This month, we have a fantastic interview with retired USMC Colonel Eric Walters.  Well-known in professional wargaming circles as a supporter for great integration of wargames into training, COL(R) Walters graciously gave us a few minutes of his week to answer some questions and tell some war stories.

Interview by Brant Guillory, 9 November 2013


Can you give us a little bit of your military background in the Marines? And don’t be afraid to get technical – our audience is pretty savvy on organizational details!

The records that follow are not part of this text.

import Summits.SmoothPoincare4.SmoothPoincare4.Theorems.ConvexBisectionContractibleTwistedDoubleStandardStubSeam
import Summits.SmoothPoincare4.SmoothPoincare4.Theorems.ConvexBisectionContractibleTwistedDoubleStandardStubDoubleIsHomotopySphere
import Literature.AlgebraicTopology.Homotopy.CollarGluing
import HarnessLib

/-!
# A contact Stein bisection by two compact contractible domains is a homotopy 4-sphere
(helper of line `property-r-mazur-halves`, crux `ConvexBisection.ContractibleTwistedDoubleStandard`,
item stmt-SmoothPoincare4-3546; lead prover-line-stmt-SmoothPoincare4-3546-c5-0)

The informal statement of the crux says "such `X` is automatically a homotopy sphere (van Kampen +
Mayer–Vietoris)"; the standing disprover's work file (`Cruxes/…/Disproof.lean` v9, "Not formalisable
here") records that `crux ← SPC4` and `¬crux → ¬SPC4` were proved only RELATIVE to this lemma, and the
landed `LegendrianRKnotRigidity.nonempty_homotopyEquiv_sphere_of_isDouble`
(`…StubDoubleIsHomotopySphere.lean`) covers only the untwisted double `W ∪_{id} W`.  This file proves
the general TWISTED case, for the crux's own data:

* `gluingData_nonempty_singularHomology_iso` — Mayer–Vietoris for a gluing `P = W₁ ∪_A W₂` of two
  CONTRACTIBLE collared pieces (`BoundaryCollar.GluingData`, the two-piece version of the tree's
  `DoubleData.nonempty_singularHomology_iso`): `Hₖ₊₁(P; M) ≅ Hₖ(A; M)` for `k ≥ 1`.
* `nonempty_homotopyEquiv_sphere_of_steinBisection` — if a Hausdorff second-countable smooth
  `4`-manifold `X` is covered by two smoothly embedded compact contractible Stein domains meeting
  exactly along the images of both boundaries, with matched complex tangencies (the six hypotheses of
  the crux, `[CompactSpace X]` not needed), then `X ≃ₕ S⁴`.  Proof: the seam contactomorphism
  `ψ : ∂W₁ ≅ ∂W₂` of the landed `stub_seam`; a collar of `∂W₂` (`NullCobordism.exists_boundaryCollar`);
  the resulting `GluingData`; van Kampen (`GluingData.simplyConnectedSpace`) and the Mayer–Vietoris
  isomorphism `H₂(X; ℤ) ≅ H₁(∂W₂; ℤ) = 0` (Alexander duality, Kervaire–Milnor Lemma 2.3,
  `NullCobordism.isZero_singularHomology_of_alexander`); recognition of homotopy `4`-spheres
  (`nonempty_homotopyEquiv_sphere_four_iff_holds`, Freedman–Quinn 1990 §10.1, proved in the tree).
* `stub_homotopySphere` — the same in the binder order of the crux (registered stub of skeleton m10
  of the line; it feeds the bet, now stated over homotopy `4`-spheres).

No named fact, no `sorry`.

## References

* M. Kervaire, J. Milnor, *Groups of homotopy spheres I*, Ann. of Math. 77 (1963), Lemma 2.3.
  [KervaireMilnorAnnals1963]
* M. H. Freedman, F. Quinn, *Topology of 4-manifolds* (1990), §10.1. [FreedmanQuinnPMS1990]
* A. Hatcher, *Algebraic Topology* (2002), Lemma 1.15, §2.2 p. 149. [HatcherAT2002]
-/

noncomputable section

-- the prescribed namespace `Summit.<P>.<Sub>.…` duplicates `SmoothPoincare4` (P = Sub)
set_option linter.dupNamespace false

open scoped Manifold ContDiff Topology ContinuousMap unitInterval
open Set Function Literature.Topology.FourManifolds Literature.Geometry.Symplectic
open CategoryTheory CategoryTheory.Limits
open Literature.AlgebraicTopology.SingularHomology Literature.AlgebraicTopology.Homotopy

namespace Summit.SmoothPoincare4.SmoothPoincare4.Theorems.ContractibleTwistedDoubleStandard.PropertyRMazurHalves

universe u v

/-! ### Mayer–Vietoris for a gluing of two contractible collared pieces -/

section Gluing

variable {A : Type u} [TopologicalSpace A] [Nonempty A]
  {W₁ : Type u} [TopologicalSpace W₁] {W₂ : Type u} [TopologicalSpace W₂]
  {κ : BoundaryCollar W₂ A} {i₁ : A → W₁} {P : Type u} [TopologicalSpace P]
  (d : κ.GluingData i₁ P)
  (R : Type v) [CommRing R] (M : Type v) [AddCommGroup M] [Module R M]

/-- `Hₖ(V; M) = 0` for `k ≥ 1` when the collared piece `W₂` is contractible (`V ≃ W₂`). [folklore] -/
theorem gluingData_isZero_singularHomology_V [ContractibleSpace W₂] {t : I} (ht : 0 < t) {k : ℕ}
    (hk : k ≠ 0) : IsZero (singularHomology R M ↥d.V k) := by
  haveI : ContractibleSpace ↥d.V := (d.homotopyEquivV ht).contractibleSpace
  exact isZero_singularHomology_of_contractibleSpace R M hk

/-- **The Mayer–Vietoris connecting map `δ : Hₖ₊₁(P) → Hₖ(U t ∩ V)` of a gluing of two
contractible collared pieces is an isomorphism for `k ≥ 1`** (Hatcher 2002, §2.2, p. 149: the outer
terms `Hⱼ(U) ⊕ Hⱼ(V)` of the Mayer–Vietoris sequence vanish; two-piece version of the tree's
`DoubleData.isIso_mayerVietoris_δ`). [cite: HatcherAT2002, §2.2 p. 149] -/
theorem gluingData_isIso_mayerVietoris_δ [ContractibleSpace W₁] [ContractibleSpace W₂] {t : I}
    (ht : 0 < t) {k : ℕ} (hk : k ≠ 0) :
    IsIso (mayerVietoris.δ R M (d.U t) d.V
      (relativeSingularHomology.isIso_map_of_interior_union_interior_holds R M P)
      (d.interior_U_union_interior_V ht) k) := by
  have hexc := relativeSingularHomology.isIso_map_of_interior_union_interior_holds R M P
  have hUV := d.interior_U_union_interior_V ht
  have hψ : mayerVietoris.ψ R M (d.U t) d.V (k + 1) = 0 := by
    refine biprod.hom_ext' _ _ ?_ ?_
    · exact (d.isZero_singularHomology_U R M ht k.succ_ne_zero).eq_of_src _ _
    · exact (gluingData_isZero_singularHomology_V d R M ht k.succ_ne_zero).eq_of_src _ _
  haveI : Mono (mayerVietoris.δ R M (d.U t) d.V hexc hUV k) :=
    (mayerVietoris.exact₂_holds R M (d.U t) d.V hexc hUV k).mono_g hψ
  have hφ : mayerVietoris.φ R M (d.U t) d.V k = 0 := by
    refine biprod.hom_ext _ _ ?_ ?_
    · exact (d.isZero_singularHomology_U R M ht hk).eq_of_tgt _ _
    · exact (gluingData_isZero_singularHomology_V d R M ht hk).eq_of_tgt _ _
  haveI : Epi (mayerVietoris.δ R M (d.U t) d.V hexc hUV k) :=
    (mayerVietoris.exact₃_holds R M (d.U t) d.V hexc hUV k).epi_f hφ
  exact isIso_of_mono_of_epi _

include d in
/-- **Homology of a gluing of two contractible collared pieces**: `Hₖ₊₁(W₁ ∪_A W₂; M) ≅ Hₖ(A; M)`
for every `k ≥ 1` (Mayer–Vietoris for the open cover `U t ≃ W₁`, `V ≃ W₂`, `U t ∩ V ≃ A`; Hatcher
2002, §2.2, p. 149).  For a twisted double `W₁ ∪_ψ W₂` of compact contractible manifolds:
`Hₖ₊₁ ≅ Hₖ(∂W₂)`. [cite: HatcherAT2002, §2.2 p. 149] -/
theorem gluingData_nonempty_singularHomology_iso [ContractibleSpace W₁] [ContractibleSpace W₂]
    {k : ℕ} (hk : k ≠ 0) : Nonempty (singularHomology R M P (k + 1) ≅ singularHomology R M A k) := by
  have ht : (0 : I) < 1 := zero_lt_one
  obtain ⟨u, hu, hut⟩ := BoundaryCollar.DoubleData.exists_level_between ht
  haveI := gluingData_isIso_mayerVietoris_δ d R M ht hk
  have e : singularHomology R M A k ≅ singularHomology R M ↥(d.U 1 ∩ d.V) k :=
    singularHomology.isoOfHomotopyEquiv R M
      ((κ.stripHomotopyEquiv hu hut).trans (d.UInterVHomeomorph 1).toHomotopyEquiv) k
  exact ⟨asIso (mayerVietoris.δ R M (d.U 1) d.V
      (relativeSingularHomology.isIso_map_of_interior_union_interior_holds R M P)
      (d.interior_U_union_interior_V ht) k) ≪≫ e.symm⟩

end Gluing

/-! ### The crux's `X` is a homotopy 4-sphere -/

open Summit.SmoothPoincare4.SmoothPoincare4.Theorems.ContractibleTwistedDoubleStandard.LegendrianRKnotRigidity in
/-- **A contact Stein bisection of a `4`-manifold by two compact contractible domains is a homotopy
`4`-sphere.**  Let the Hausdorff second-countable smooth `4`-manifold `X` be covered by two smoothly
embedded compact contractible Stein domains `e₁(W₁)`, `e₂(W₂)` meeting exactly along `e₁(∂W₁)` and
along `e₂(∂W₂)`, with complex tangencies pushed forward to the same planes at common points.  Then
`X ≃ₕ S⁴`: with the seam diffeomorphism `ψ : ∂W₁ ≅ ∂W₂` (`stub_seam`) and a collar of `∂W₂`, `X` is the
gluing `W₁ ∪_ψ W₂` (`BoundaryCollar.GluingData`), hence simply connected (van Kampen, both pieces
contractible, `∂W₂` connected by Lefschetz duality mod 2) with `H₂(X; ℤ) ≅ H₁(∂W₂; ℤ) = 0`
(Mayer–Vietoris; Alexander duality, Kervaire–Milnor Lemma 2.3), and the recognition theorem for
homotopy `4`-spheres (Freedman–Quinn §10.1, proved in the tree) concludes.
[cite: KervaireMilnorAnnals1963, Lemma 2.3] [cite: FreedmanQuinnPMS1990, §10.1] [cite: HatcherAT2002, Thm. 1.20 and §2.2] -/
theorem nonempty_homotopyEquiv_sphere_of_steinBisection
    {X : Type} [TopologicalSpace X] [T2Space X] [SecondCountableTopology X]
    [ChartedSpace (EuclideanSpace ℝ (Fin 4)) X] [IsManifold (𝓡 4) ∞ X]
    {W₁ : Type} [TopologicalSpace W₁] [ChartedSpace (EuclideanHalfSpace 4) W₁]
    [IsManifold (𝓡∂ 4) ∞ W₁] [CompactSpace W₁] [ContractibleSpace W₁]
    {W₂ : Type} [TopologicalSpace W₂] [ChartedSpace (EuclideanHalfSpace 4) W₂]
    [IsManifold (𝓡∂ 4) ∞ W₂] [CompactSpace W₂] [ContractibleSpace W₂]
    (J₁ : SteinStructure W₁) (J₂ : SteinStructure W₂) {e₁ : W₁ → X} {e₂ : W₂ → X}
    (h1 : Manifold.IsSmoothEmbedding (𝓡∂ 4) (𝓡 4) ∞ e₁)
    (h2 : Manifold.IsSmoothEmbedding (𝓡∂ 4) (𝓡 4) ∞ e₂)
    (hcov : Set.range e₁ ∪ Set.range e₂ = Set.univ)
    (hL : Set.range e₁ ∩ Set.range e₂ = e₁ '' (𝓡∂ 4).boundary W₁)
    (hR : Set.range e₁ ∩ Set.range e₂ = e₂ '' (𝓡∂ 4).boundary W₂)
    (hC : ∀ w₁ w₂, e₁ w₁ = e₂ w₂ →
      Submodule.map (mfderiv (𝓡∂ 4) (𝓡 4) e₁ w₁).toLinearMap (contactPlane J₁.J w₁) =
        Submodule.map (mfderiv (𝓡∂ 4) (𝓡 4) e₂ w₂).toLinearMap (contactPlane J₂.J w₂)) :
    Nonempty (X ≃ₕ Metric.sphere (0 : EuclideanSpace ℝ (Fin 5)) 1) := by
  -- the halves inherit the Hausdorff and second-countability properties of `X`
  haveI : T2Space W₁ := h1.isEmbedding.t2Space
  haveI : SecondCountableTopology W₁ := h1.isEmbedding.secondCountableTopology
  haveI : T2Space W₂ := h2.isEmbedding.t2Space
  haveI : SecondCountableTopology W₂ := h2.isEmbedding.secondCountableTopology
  -- `X` is compact (union of two compact images)
  haveI : CompactSpace X := by
    refine ⟨?_⟩
    rw [← hcov]
    exact (isCompact_range h1.isEmbedding.continuous).union (isCompact_range h2.isEmbedding.continuous)
  -- boundary data and the seam diffeomorphism
  obtain ⟨b₁⟩ : Nonempty (BoundaryData (𝓡∂ 4) W₁ (𝓡 3)) := nonempty_boundaryData_holds 3 W₁
  obtain ⟨b₂⟩ : Nonempty (BoundaryData (𝓡∂ 4) W₂ (𝓡 3)) := nonempty_boundaryData_holds 3 W₂
  obtain ⟨ψ, hψ, -⟩ := stub_seam X W₁ W₂ J₁ J₂ e₁ e₂ h1 h2 hL hR hC b₁ b₂
  -- `∂W₂` is nonempty, connected, hence path connected; and compact
  haveI : ConnectedSpace b₂.carrier :=
    Literature.Barriers.SmoothPoincare4.connectedSpace_boundaryCarrier_of_contractibleSpace
      (n := 2) b₂
  haveI : LocallyPathConnectedSpace b₂.carrier :=
    ChartedSpace.locallyPathConnectedSpace (EuclideanSpace ℝ (Fin 3)) b₂.carrier
  haveI : PathConnectedSpace b₂.carrier := pathConnectedSpace_iff_connectedSpace.2 inferInstance
  haveI : CompactSpace b₂.carrier := b₂.compactSpace_carrier
  -- `W₂` as a null-cobordism of `∂W₂`, and a topological collar of `∂W₂`
  let c₀ : NullCobordism 3 b₂.carrier :=
    { W := W₂, incl := b₂.incl, isSmoothEmbedding_incl := b₂.isSmoothEmbedding,
      range_incl := b₂.range_incl }
  haveI : ContractibleSpace c₀.W := ‹ContractibleSpace W₂›
  obtain ⟨κ, hκ⟩ := c₀.exists_boundaryCollar
  -- the gluing data `X = W₁ ∪_ψ W₂`
  let i₁ : b₂.carrier → W₁ := fun w => b₁.incl (ψ.symm w)
  let d : κ.GluingData i₁ X :=
    { j₁ := e₁, j₂ := e₂,
      isClosedEmbedding_j₁ :=
        h1.isEmbedding.continuous.isClosedEmbedding h1.isEmbedding.injective,
      isClosedEmbedding_j₂ :=
        h2.isEmbedding.continuous.isClosedEmbedding h2.isEmbedding.injective,
      range_union_range := hcov,
      j₁_eq_j₂_iff := fun a a' => by
        constructor
        · intro h
          have hmem : e₁ a ∈ range e₁ ∩ range e₂ := ⟨⟨a, rfl⟩, ⟨a', h.symm⟩⟩
          rw [hL] at hmem
          obtain ⟨a₀, ha₀, hae⟩ := hmem
          have haa : a₀ = a := h1.isEmbedding.injective hae
          subst haa
          have ha : a₀ ∈ range b₁.incl := by rw [b₁.range_incl]; exact ha₀
          obtain ⟨z, rfl⟩ := ha
          refine ⟨ψ z, ?_, h2.isEmbedding.injective ?_⟩
          · simp [i₁]
          · rw [hκ, hψ z]
            exact h.symm
        · rintro ⟨w, rfl, rfl⟩
          rw [hκ]
          have := hψ (ψ.symm w)
          simp only [Diffeomorph.apply_symm_apply] at this
          exact this.symm }
  -- van Kampen: `X` is simply connected
  haveI : SimplyConnectedSpace X :=
    d.simplyConnectedSpace fun a γ => ⟨Path.refl a, SimplyConnectedSpace.paths_homotopic _ _⟩
  -- Mayer–Vietoris: `H₂(X; ℤ) ≅ H₁(∂W₂; ℤ)`
  obtain ⟨e⟩ := gluingData_nonempty_singularHomology_iso d ℤ ℤ (k := 1) one_ne_zero
  -- Alexander duality: `H₁(∂W₂; ℤ) = 0`
  have hH₁ : IsZero (singularHomology ℤ ℤ b₂.carrier 1) :=
    c₀.isZero_singularHomology_of_alexander
      (isZero_localHomologyOfSet_of_contractible_nhds_holds ℤ) le_rfl one_le_two
  have hH₂ : IsZero (singularHomology ℤ ℤ X 2) := hH₁.of_iso e
  -- recognition of homotopy 4-spheres
  exact (nonempty_homotopyEquiv_sphere_four_iff_holds X).2 ⟨inferInstance, hH₂⟩

/-- **Registered stub `stub_homotopySphere` of skeleton m10 (line `property-r-mazur-halves`) — a
contact Stein bisection of a closed `4`-manifold by two compact contractible Stein domains is a
homotopy `4`-sphere**, in the crux's binder order; it is
`nonempty_homotopyEquiv_sphere_of_steinBisection` verbatim (the `[CompactSpace X]` binder of the crux
is carried, not used). [cite: KervaireMilnorAnnals1963, Lemma 2.3] [cite: FreedmanQuinnPMS1990, §10.1] -/
theorem stub_homotopySphere :
    ∀ (X : Type) [TopologicalSpace X] [T2Space X] [SecondCountableTopology X] [CompactSpace X]
      [ChartedSpace (EuclideanSpace ℝ (Fin 4)) X] [IsManifold (𝓡 4) ∞ X]
      (W₁ : Type) [TopologicalSpace W₁] [ChartedSpace (EuclideanHalfSpace 4) W₁]
      [IsManifold (𝓡∂ 4) ∞ W₁] [CompactSpace W₁] [ContractibleSpace W₁]
      (W₂ : Type) [TopologicalSpace W₂] [ChartedSpace (EuclideanHalfSpace 4) W₂]
      [IsManifold (𝓡∂ 4) ∞ W₂] [CompactSpace W₂] [ContractibleSpace W₂]
      (J₁ : SteinStructure W₁) (J₂ : SteinStructure W₂) (e₁ : W₁ → X) (e₂ : W₂ → X),
      Manifold.IsSmoothEmbedding (𝓡∂ 4) (𝓡 4) ∞ e₁ → Manifold.IsSmoothEmbedding (𝓡∂ 4) (𝓡 4) ∞ e₂ →
      Set.range e₁ ∪ Set.range e₂ = Set.univ →
      Set.range e₁ ∩ Set.range e₂ = e₁ '' (𝓡∂ 4).boundary W₁ →
      Set.range e₁ ∩ Set.range e₂ = e₂ '' (𝓡∂ 4).boundary W₂ →
      (∀ w₁ w₂, e₁ w₁ = e₂ w₂ →
        Submodule.map (mfderiv (𝓡∂ 4) (𝓡 4) e₁ w₁).toLinearMap (contactPlane J₁.J w₁) =
          Submodule.map (mfderiv (𝓡∂ 4) (𝓡 4) e₂ w₂).toLinearMap (contactPlane J₂.J w₂)) →
      Nonempty (X ≃ₕ Metric.sphere (0 : EuclideanSpace ℝ (Fin 5)) 1) :=
  fun _ _ _ _ _ _ _ _ _ _ _ _ _ _ _ _ _ _ _ J₁ J₂ _ _ h1 h2 hcov hL hR hC =>
    nonempty_homotopyEquiv_sphere_of_steinBisection J₁ J₂ h1 h2 hcov hL hR hC

end Summit.SmoothPoincare4.SmoothPoincare4.Theorems.ContractibleTwistedDoubleStandard.PropertyRMazurHalves

end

I first joined as a tank officer and served as both a tank platoon and an amphibious tractor platoon commander, subsequently serving as a company commander in a maintenance battalion.  I switched my Military Occupational Specialty to serve as a Marine Air Group Task Force Intelligence Officer and I did that job the last 25 years of my career.  In that job I was lucky enough to serve in a wide variety of positions at that tactical , joint task force, subunified and unified command, and national levels.  Most recently I served as the Director of Intelligence for the largest humanitarian assistance/disaster relief operation in the world—the aftermath of the 26 Dec 2004 Indian Ocean tsunami—and as the senior intelligence officer for 3rd Marine Aircraft Wing during the invasion of Iraq in 2003.  One of my bosses at 3d MAW, Charlie Bolden, is presently serving as the Director of NASA, while my wartime commander, Jim “Tamer” Amos, is now Commandant of the Marine Corps.  I guess they somehow succeeded in spite of me!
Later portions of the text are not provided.